Hormones are varied according to their producers, who transmit different messages to the body. Notably, the interactions of each hormone with the body are not all similar, there are those that cause immediate effects with a short duration and those that induce more prolonged reactions.

It should be noted that the expected actions of hormones are very precise and targeted. After the endocrine cells secrete them, the blood system is responsible for transporting them to the target cells, which are the chemical receptors. The role of the latter is to interpret the messages transmitted.

The hormones transported are specifically the steroid hormone and the protein hormone, which are both very complementary. The steroid hormone passes through the target cell and the protein hormone attached to the membrane of the target cell assists in the process of receiving the message.

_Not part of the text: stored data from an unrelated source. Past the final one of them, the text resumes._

import Summits.ABC.IUTFork.Cor312CapstoneWitness
import HarnessLib

/-!
# TEAM B capstone witness, part B: the twelve side conditions discharged, the residual input fails

Record-only, proof-side companion (D-0012) of `Cor312CapstoneWitness` (abc-iut cell, Cor. 3.12
STRATEGY TEAM B «estimate / log-Kummer», HUMAN RULING D-0067 (3), seat abc-iut-c312-11 = B1; second
half of the answer to audit note N2 of seat w5-d155 on p413800, STATUS 2026-08-26T00:31:07Z); TAKES
NO SIDE. Part A built `haarFull` (typed Theorem 3.11 TRUE over the honest `ZMod 4` Haar container
`Lam4`/`eMap`); THIS file puts the verbatim `Cor312.Setting` on it and closes N2:

* `haarSetting` — Θ-pilot Kummer images `{0}` (volume `1/4`), `q`-pilot image everything (volume
  `1/2`), hull frame `{{0}, univ}`; `−|log(Θ)| = log(1/4)`, `−|log(q)| = log(1/2)`
  (`haar_negLogTheta`/`haar_negLogQ`).
* `haarSetting_bridgeHyps` / `haarSetting_thetaRegionsAdm` / `haarSetting_absLogQPos` — every bridge
  hypothesis, admissibility of the Kummer images, and `|log(q)| > 0` (the witness is not
  sign-degenerate) — while the typed Corollary 3.12 FAILS (`haarSetting_not_statement`).
* `capstone_at` — **the TEAM B capstone INSTANTIATED at the witness**: every one of its twelve side
  conditions is discharged for the Haar data (`hlogvol`/`hAdm` by `rfl`/`Iff.rfl` — the data of part
  A is DEFINED through the container; `hInd`/`hψ` by the identity homeomorphism carrying `Λ` onto
  itself; `hthetaEq`/`hR` from the reference region `{0}`), leaving exactly
  `QFrobEqualityAt haarSetting 0 → haarSetting.Statement` — the kernel certificate that the
  capstone's premise set is JOINTLY SATISFIABLE.
* `haarSetting_not_qFrobEqualityAt` / `haarSetting_not_qFrobComparison` — at the SAME witness the
  residual input fails at EVERY lattice position, and so does its `≤`-form.
* `capstonePremises_not_imp_qFrobEqualityAt` — the ∃-form: the capstone's premise set is jointly
  satisfiable, non-trivialising, and consistent with `¬(B-INPUT)` — **(G3) independence lifted from
  the route-level premise set to the capstone's own premise set** (w5-d155 N2 repaired).

HONEST SCOPE: interface-level, toy carriers — this says the capstone's premise set does not FORCE the
residual comparison or the Statement; whether the comparison holds for the ASSEMBLED real setting
from the frozen definitions + FACT-LIST is exactly GAP row G-c312-11-1, not decided here. Sources:
[IUTchIII] pp. 173–175, p. 184 l. 30–34 (Step (xi-g)). [claim: Mochizuki2012, status: disputed]
[cite: MochizukiAbsTopIII2015, Prop. 5.7 (i) pp. 137–138] [cite: ScholzeStix2018, §2.2 pp. 9–10]
Deliberately NOT here: any real-setting discharge, any judgement on Cor. 3.12 or its gap rows.
-/

noncomputable section

namespace Summit.ABC

namespace IUTFork

namespace Cor312Vol

namespace CapstoneWitness

open Thm311 Cor312 Cor312.Checks Cor312Vol.GapWitness Literature.IUT.LogVolume
  Literature.IUT.LogThetaLattice MeasureTheory Set
open scoped ENNReal Pointwise

/-! ## 4. The setting: Θ-pilot Kummer images `{0}`, `q`-pilot image everything -/

/-- The SETTING of the witness over `haarSituation`: lattice `^{n,m}𝓗𝓣 := (n, m)`, one-point pilots,
hull frame `{{0}, univ}` (the Team A gap frame — both hull-sets `HaarAdm`-admissible); the Θ-pilot
Kummer image is `{0}` at every `m`, the `q`-pilot image is everything. [folklore] -/
def haarSetting : Setting haarSituation where
  n := 0
  HT := ℤ × ℤ
  LogLink := fun _ _ => Unit
  IsFull := fun _ => True
  lattice :=
    { theater := fun n m => (n, m)
      distinct := fun p q h => by simpa using h
      logLink := fun _ _ => ()
      logLink_full := fun _ _ => trivial }
  Frd := Unit
  IsoF := fun _ _ => Unit
  Ob := fun _ => Unit
  realify := id
  Strip := Unit
  IsoS := fun _ _ => Unit
  M := fun _ _ => Unit
  sig := toySig
  split := { Msplit := fun _ _ => ⊤, exists_gen := fun _ _ => ⟨⟨(), trivial⟩, top_unit_isGenerator _⟩ }
  ObΔ := Unit
  N := fun _ _ => Unit
  qData := { q := fun _ _ => (), q_gen := fun _ _ => unit_isGenerator _, objOf := fun _ => () }
  frame := fun j vQ => gapFrame _
  hul_adm := fun j vQ H hH => by
    rcases hH with rfl | rfl
    · exact (haarAdm_iff_nonempty j vQ _).2 ⟨0, rfl⟩
    · exact (haarAdm_iff_nonempty j vQ _).2 ⟨0, Set.mem_univ 0⟩
  thetaRegionOf := fun _ _ _ _ => {0}
  qRegionOf := fun _ _ _ => Set.univ
  qRegion_mem := fun _ _ => Set.mem_insert_of_mem _ rfl
  qSupport_finite := fun _ => Set.toFinite _

/-- The (Ind3)-enlarged Θ-pilot region is `{0}` in every packet. [folklore] -/
theorem haar_thetaRegion3 (j : toyIndex.Label) (vQ : toyIndex.VQ) :
    haarSetting.thetaRegion3 j vQ = {0} := by
  show (⋃ _ : ℤ, ({0} : Set (toyShells.Packet j vQ))) = {0}
  exact Set.iUnion_const _

/-- The possible images of the Θ-pilot object are exactly `{0}` (every indeterminacy is `ℚ`-linear,
hence fixes `0`). [folklore] -/
theorem haar_mem_possibleImages_iff (j : toyIndex.Label) (vQ : toyIndex.VQ)
    (U : Set (toyShells.Packet j vQ)) :
    U ∈ haarSetting.possibleImages j vQ ↔ U = {0} := by
  constructor
  · rintro ⟨Φ, -, rfl⟩
    rw [haar_thetaRegion3, Set.image_singleton, map_zero]
    rfl
  · rintro rfl
    exact haar_thetaRegion3 j vQ ▸ haarSetting.thetaRegion3_mem_possibleImages j vQ

/-- The union of the possible images is `{0}`. [folklore] -/
theorem haar_sUnion_possibleImages (j : toyIndex.Label) (vQ : toyIndex.VQ) :
    ⋃₀ haarSetting.possibleImages j vQ = ({0} : Set (toyShells.Packet j vQ)) := by
  ext x
  simp only [Set.mem_sUnion]
  constructor
  · rintro ⟨U, hU, hx⟩
    rwa [(haar_mem_possibleImages_iff j vQ U).1 hU] at hx
  · intro hx
    exact ⟨{0}, (haar_mem_possibleImages_iff j vQ _).2 rfl, hx⟩

/-- The packet hull `^{n,∘}𝒰_{j,v_ℚ}` of the witness is `{0}`. [folklore] -/
theorem haar_thetaHull (j : toyIndex.Label) (vQ : toyIndex.VQ) :
    haarSetting.thetaHull j vQ = ({0} : Set (toyShells.Packet j vQ)) := by
  refine Set.Subset.antisymm ?_ ?_
  · show (gapFrame _).hull (⋃₀ haarSetting.possibleImages j vQ) ⊆ {0}
    exact gapFrame_hull_of_subset (haar_sUnion_possibleImages j vQ).le
  · exact ((haar_sUnion_possibleImages j vQ).symm.le).trans
      ((gapFrame (toyShells.Packet j vQ)).subset_hull (⋃₀ haarSetting.possibleImages j vQ))

/-- Every union of possible images admits its hull (the gap frame bounds everything). [folklore] -/
theorem haar_hullDefined (j : toyIndex.Label) (vQ : toyIndex.VQ) :
    haarSetting.HullDefined j vQ := ⟨trivial, trivial⟩

/-- The local Θ-contribution is `log(1/4)` in every packet. [folklore] -/
theorem haar_thetaLocal (j : toyIndex.Label) (vQ : toyIndex.VQ) :
    haarSetting.thetaLocal j vQ = ((Real.log 4⁻¹ : ℝ) : WithTop ℝ) := by
  unfold Setting.thetaLocal
  rw [if_pos (haar_hullDefined j vQ)]
  show ((haarVol j vQ (haarSetting.thetaHull j vQ) : ℝ) : WithTop ℝ) = _
  rw [haar_thetaHull, haarVol_zero]

/-- The local `q`-contribution is `log(1/2)` in every packet. [folklore] -/
theorem haar_qLocal (j : toyIndex.Label) (vQ : toyIndex.VQ) :
    haarSetting.qLocal j vQ = Real.log 2⁻¹ :=
  haarVol_univ j vQ

/-- The witness is `ThetaFinite`. [folklore] -/
theorem haar_thetaFinite : haarSetting.ThetaFinite :=
  ⟨fun i vQ => by rw [haar_thetaLocal]; exact WithTop.coe_ne_top, fun _ => Set.toFinite _⟩

/-- `−|log(Θ)| = log(1/4)` at the witness. [folklore] -/
theorem haar_negLogTheta : haarSetting.negLogTheta = ((Real.log 4⁻¹ : ℝ) : WithTop ℝ) := by
  unfold Setting.negLogTheta
  rw [if_pos haar_thetaFinite]
  have h : ∀ i : Fin toyIndex.lstar,
      (∑ᶠ vQ : toyIndex.VQ, (haarSetting.thetaLocal (Setting.labelSucc i) vQ).untopD 0) =
        Real.log 4⁻¹ := by
    intro i
    have h1 : (fun vQ : toyIndex.VQ =>
        (haarSetting.thetaLocal (Setting.labelSucc i) vQ).untopD 0) = fun _ => Real.log 4⁻¹ := by
      funext vQ
      rw [haar_thetaLocal, WithTop.untopD_coe]
    rw [h1, finsum_unique]
  simp only [h]
  exact congrArg _ (processionNormalized_const (by decide) _)

/-- `−|log(q)| = log(1/2)` at the witness. [folklore] -/
theorem haar_negLogQ : haarSetting.negLogQ = Real.log 2⁻¹ := by
  unfold Setting.negLogQ
  have h : ∀ i : Fin toyIndex.lstar,
      (∑ᶠ vQ : toyIndex.VQ, haarSetting.qLocal (Setting.labelSucc i) vQ) = Real.log 2⁻¹ := by
    intro i
    have h1 : (fun vQ : toyIndex.VQ => haarSetting.qLocal (Setting.labelSucc i) vQ) =
        fun _ => Real.log 2⁻¹ := by
      funext vQ
      exact haar_qLocal _ vQ
    rw [h1, finsum_unique]
  simp only [h]
  exact processionNormalized_const (by decide) _

/-! ## 5. Bridge hypotheses, admissibility, positivity — and the Corollary fails -/

/-- All bridge hypotheses hold at the witness (genuine Haar monotonicity; possible images `{0}`
admissible; hull-sets and Θ-regions nonempty; `ThetaFinite`). [folklore] -/
theorem haarSetting_bridgeHyps : BridgeHyps haarSetting where
  mono := fun i vQ A B hA hB hAB => haarVol_mono hA hB hAB
  image_adm := fun i vQ U hU => by
    rw [(haar_mem_possibleImages_iff _ vQ U).1 hU]
    exact (haarAdm_iff_nonempty _ vQ _).2 ⟨0, rfl⟩
  image_fin := fun _ => Set.toFinite _
  hul_nonempty := fun j vQ H hH => by
    rcases hH with rfl | rfl
    · exact ⟨0, rfl⟩
    · exact ⟨0, Set.mem_univ 0⟩
  theta_nonempty := fun i vQ => by
    rw [haar_thetaRegion3]
    exact ⟨0, rfl⟩
  finite := haar_thetaFinite

/-- The Kummer images of the Θ-pilot object are admissible at the witness. [folklore] -/
theorem haarSetting_thetaRegionsAdm : ThetaRegionsAdm haarSetting := fun _ _ vQ =>
  (haarAdm_iff_nonempty _ vQ _).2 ⟨0, rfl⟩

/-- `|log(q)| > 0` at the witness (`−|log(q)| = log(1/2) < 0` — the witness is not sign-degenerate).
[folklore] -/
theorem haarSetting_absLogQPos : haarSetting.AbsLogQPos := by
  show haarSetting.negLogQ < 0
  rw [haar_negLogQ]
  exact log_half_neg

/-- **The typed Corollary 3.12 FAILS at the witness**: `−|log(Θ)| = log(1/4) < log(1/2) = −|log(q)|`.
[folklore] -/
theorem haarSetting_not_statement : ¬ haarSetting.Statement := by
  rintro ⟨-, hle⟩
  rw [haar_negLogQ, haar_negLogTheta, WithTop.coe_le_coe] at hle
  exact absurd hle (not_le.2 log_quarter_lt_log_half)

/-! ## 6. The capstone instantiated: all twelve side conditions discharged for the Haar data -/

/-- **The TEAM B capstone applies at the witness**: every one of its twelve side conditions is
discharged for the honest Haar data (`W = ZMod 4`, `Λ = ⊤`, `d = 1`, `e = eMap`, `ψ = id`,
reference regions `R = {0}`) and the typed Theorem 3.11 holds, leaving exactly
`QFrobEqualityAt haarSetting 0 → haarSetting.Statement`. This is the kernel certificate that the
capstone's premise set is JOINTLY SATISFIABLE. [claim: Mochizuki2012, status: disputed] -/
theorem capstone_at :
    QFrobEqualityAt (S' := haarFull.toLatticeSituation) haarSetting 0 → haarSetting.Statement := by
  intro hQ
  refine teamB_capstone_of_latticeRealisations (S'' := haarFull) haarSetting
    (W := fun _ _ => ZMod 4) (fun _ _ => Lam4) (fun _ _ => 1) eMap
    (fun _ _ _ => ContinuousAddEquiv.refl (ZMod 4)) (fun _ _ => {0})
    (fun j vQ A => rfl) (fun j vQ A => Iff.rfl) ?_ ?_ ?_ ?_
    (fun i vQ A B hA hB hAB => haarVol_mono hA hB hAB) ?_ (fun _ => Set.toFinite _) ?_ ?_
    haar_thetaFinite haarFull_statement hQ
  · -- hInd: each (Ind1)/(Ind2) generator is realised by the identity homeomorphism, which maps the
    -- integral structure onto itself; `eMap` intertwines because linear equivalences fix `0`.
    intro Φ hΦ j vQ
    refine ⟨ContinuousAddEquiv.refl (ZMod 4), Lam4, by simp, fun x => ?_⟩
    show eMap j vQ (Φ j vQ x) = eMap j vQ x
    exact eMap_comp_linearEquiv (Φ j vQ) x
  · -- hψ: the identity maps the integral structure onto itself.
    intro m j vQ
    exact ⟨Lam4, by simp⟩
  · -- hthetaEq: every Kummer image `{0}` is the identity image of the reference region `{0}`.
    intro m i vQ
    show eMap _ vQ '' ({0} : Set (toyShells.Packet _ vQ)) =
      ⇑(ContinuousAddEquiv.refl (ZMod 4)) '' (eMap _ vQ '' ({0} : Set (toyShells.Packet _ vQ)))
    rw [eMap_image_zero]
    simp
  · -- hR: the reference regions have positive finite volume.
    intro i vQ
    exact Lam4_haar_pos_lt_top (Set.image_nonempty.2 ⟨0, rfl⟩)
  · -- h3adm: the (Ind3)-enlarged regions are admissible.
    intro i vQ
    exact Lam4_haar_pos_lt_top (Set.image_nonempty.2 ⟨0, Set.mem_iUnion.2 ⟨0, rfl⟩⟩)
  · -- hulne: hull-sets are nonempty.
    exact haarSetting_bridgeHyps.hul_nonempty
  · -- h3ne: the (Ind3)-enlarged regions are nonempty.
    exact haarSetting_bridgeHyps.theta_nonempty

/-! ## 7. The residual input fails at the witness, at every lattice position -/

/-- **The residual B-INPUT (printed uniform equality form) FAILS at the witness at EVERY lattice
position `m`**: the `q`-pilot reading is `log(1/2)`, every Kummer-image reading is `log(1/4)`.
[folklore] -/
theorem haarSetting_not_qFrobEqualityAt (m : ℤ) :
    ¬ QFrobEqualityAt (S' := haarFull.toLatticeSituation) haarSetting m := by
  intro h
  -- the holomorphic readings are definitionally `haarVol`, the regions definitionally `univ`/`{0}`
  have h0 : haarVol (Setting.labelSucc ⟨0, by decide⟩) () Set.univ =
      haarVol (Setting.labelSucc ⟨0, by decide⟩) ()
        ({0} : Set (toyShells.Packet (Setting.labelSucc ⟨0, by decide⟩) ())) :=
    h ⟨0, by decide⟩ ()
  rw [haarVol_univ, haarVol_zero] at h0
  exact absurd h0 log_quarter_lt_log_half.ne'

/-- The `≤`-form (`QFrobComparison`, the route's pointwise residual input) fails at the witness too.
[folklore] -/
theorem haarSetting_not_qFrobComparison :
    ¬ QFrobComparison (S' := haarFull.toLatticeSituation) haarSetting := by
  intro h
  obtain ⟨m, hm⟩ := h ⟨0, by decide⟩ ()
  -- the holomorphic readings are definitionally `haarVol`, the regions definitionally `univ`/`{0}`
  have hm' : haarVol (Setting.labelSucc ⟨0, by decide⟩) () Set.univ ≤
      haarVol (Setting.labelSucc ⟨0, by decide⟩) ()
        ({0} : Set (toyShells.Packet (Setting.labelSucc ⟨0, by decide⟩) ())) := hm
  rw [haarVol_univ, haarVol_zero] at hm'
  exact absurd hm' (not_le.2 log_quarter_lt_log_half)

/-! ## 8. The ∃-form: (G3) independence at the capstone's own premise level -/

/-- **(G3) FOR THE CAPSTONE PREMISE SET (w5-d155 audit note N2 on p413800, repaired).** There is an
instantiation carrying honest Haar realisation data in which the TEAM B capstone's ENTIRE premise set
is satisfied — the typed Theorem 3.11 (i) ∧ (ii) ∧ (iii) in full and all twelve Haar side conditions,
witnessed by the instantiated capstone implication — together with every bridge hypothesis,
`|log(q)| > 0` and `ThetaRegionsAdm`, while the residual input `QFrobEqualityAt` FAILS at every
lattice position, its `≤`-form `QFrobComparison` FAILS, and the typed Corollary 3.12 FAILS. Hence the
capstone's premise set is jointly satisfiable, does not trivialise the Corollary, and does not entail
its own residual input: the (G1)/(G3) pair of GAP row G-c312-11-1 is consistent at the capstone's own
premise level, not only at the route level. Whether the residual input holds for the ASSEMBLED real
setting is the row's open question, not decided here. [folklore] -/
theorem capstonePremises_not_imp_qFrobEqualityAt :
    ∃ (T : ThetaIndex) (F : FullSituation T) (P : Cor312.Setting F.toLatticeSituation.toSituation),
      F.Statement ∧ BridgeHyps P ∧ P.AbsLogQPos ∧ ThetaRegionsAdm P ∧
        (QFrobEqualityAt (S' := F.toLatticeSituation) P 0 → P.Statement) ∧
        (∀ m : ℤ, ¬ QFrobEqualityAt (S' := F.toLatticeSituation) P m) ∧
        ¬ QFrobComparison (S' := F.toLatticeSituation) P ∧ ¬ P.Statement :=
  ⟨toyIndex, haarFull, haarSetting, haarFull_statement, haarSetting_bridgeHyps,
    haarSetting_absLogQPos, haarSetting_thetaRegionsAdm, capstone_at,
    haarSetting_not_qFrobEqualityAt, haarSetting_not_qFrobComparison, haarSetting_not_statement⟩

end CapstoneWitness

end Cor312Vol

end IUTFork

end Summit.ABC

end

There are multitudes of hormones:endorphin, theleptin, etc

Hormones and the body's needs

Given that the command hormones come from the endocrine glands of the nervous system, the secretion of hormones are at the request of the body or organism. Indeed, it is essential for an athlete to understand the characteristics of the different hormones so that they can balance, choose or limit their physical activities according to the capacity and well-being of the body.

What is the relationship between hormones and sport?

In general, any physical effort leads to a loss of water and sodium. However, this deficit depends on the intensity and duration of the exercise and the physical condition of the person. In principle, these losses stimulate the secretion of aldosterone and antidiuretic hormone, which promote the retention of water and sodium.

At the beginning of physical training, it is the thyroid hormones and parathyroid hormones that are stimulated. The increase in these substances leads to the basal metabolic rate, which in turn leads to sleep disturbance and persistent fatigue. Indeed, the frequency and prolongation of training can only increase the concentration of these hormones which only decrease after several days. Indeed, the control of the variation of these hormones depends on moderate physical exercises.

During training, adrenaline and noradrenaline will be progressively and continuously secreted. The increased concentration of these provides benefits to the cardio vascular system as they release energy.

The duration and intensity of training defines the concentration of the sex hormone levels which are androgen andestrogen. In addition thetestosterone  will also be stimulated and promotes protein anabolism. This is advantageous for bodybuilders as it helps to firm up muscles.

The maintenance ofgrowth hormones is interdependent with the intensity of the physical effort. Hormone levels may increase up to 35 times the normal level depending on perseverance in training. This growth is also reflected in the gain of muscle mass.

The hormone that has a highly variable concentration during training iscortisol. It is secreted by the adrenal glands, its high concentration leads to a gluconeogenic effect that allows the body to provide energy other than in glucose.

During training, there is also the variation ofinsulin and glucagon. Notably the concentration of these hormones substitutes i. e. if insulin increases, glucagon decreases and vice versa. As a specificity, glucagon releases fatty acids in fatty tissues and in the liver unlike insulin.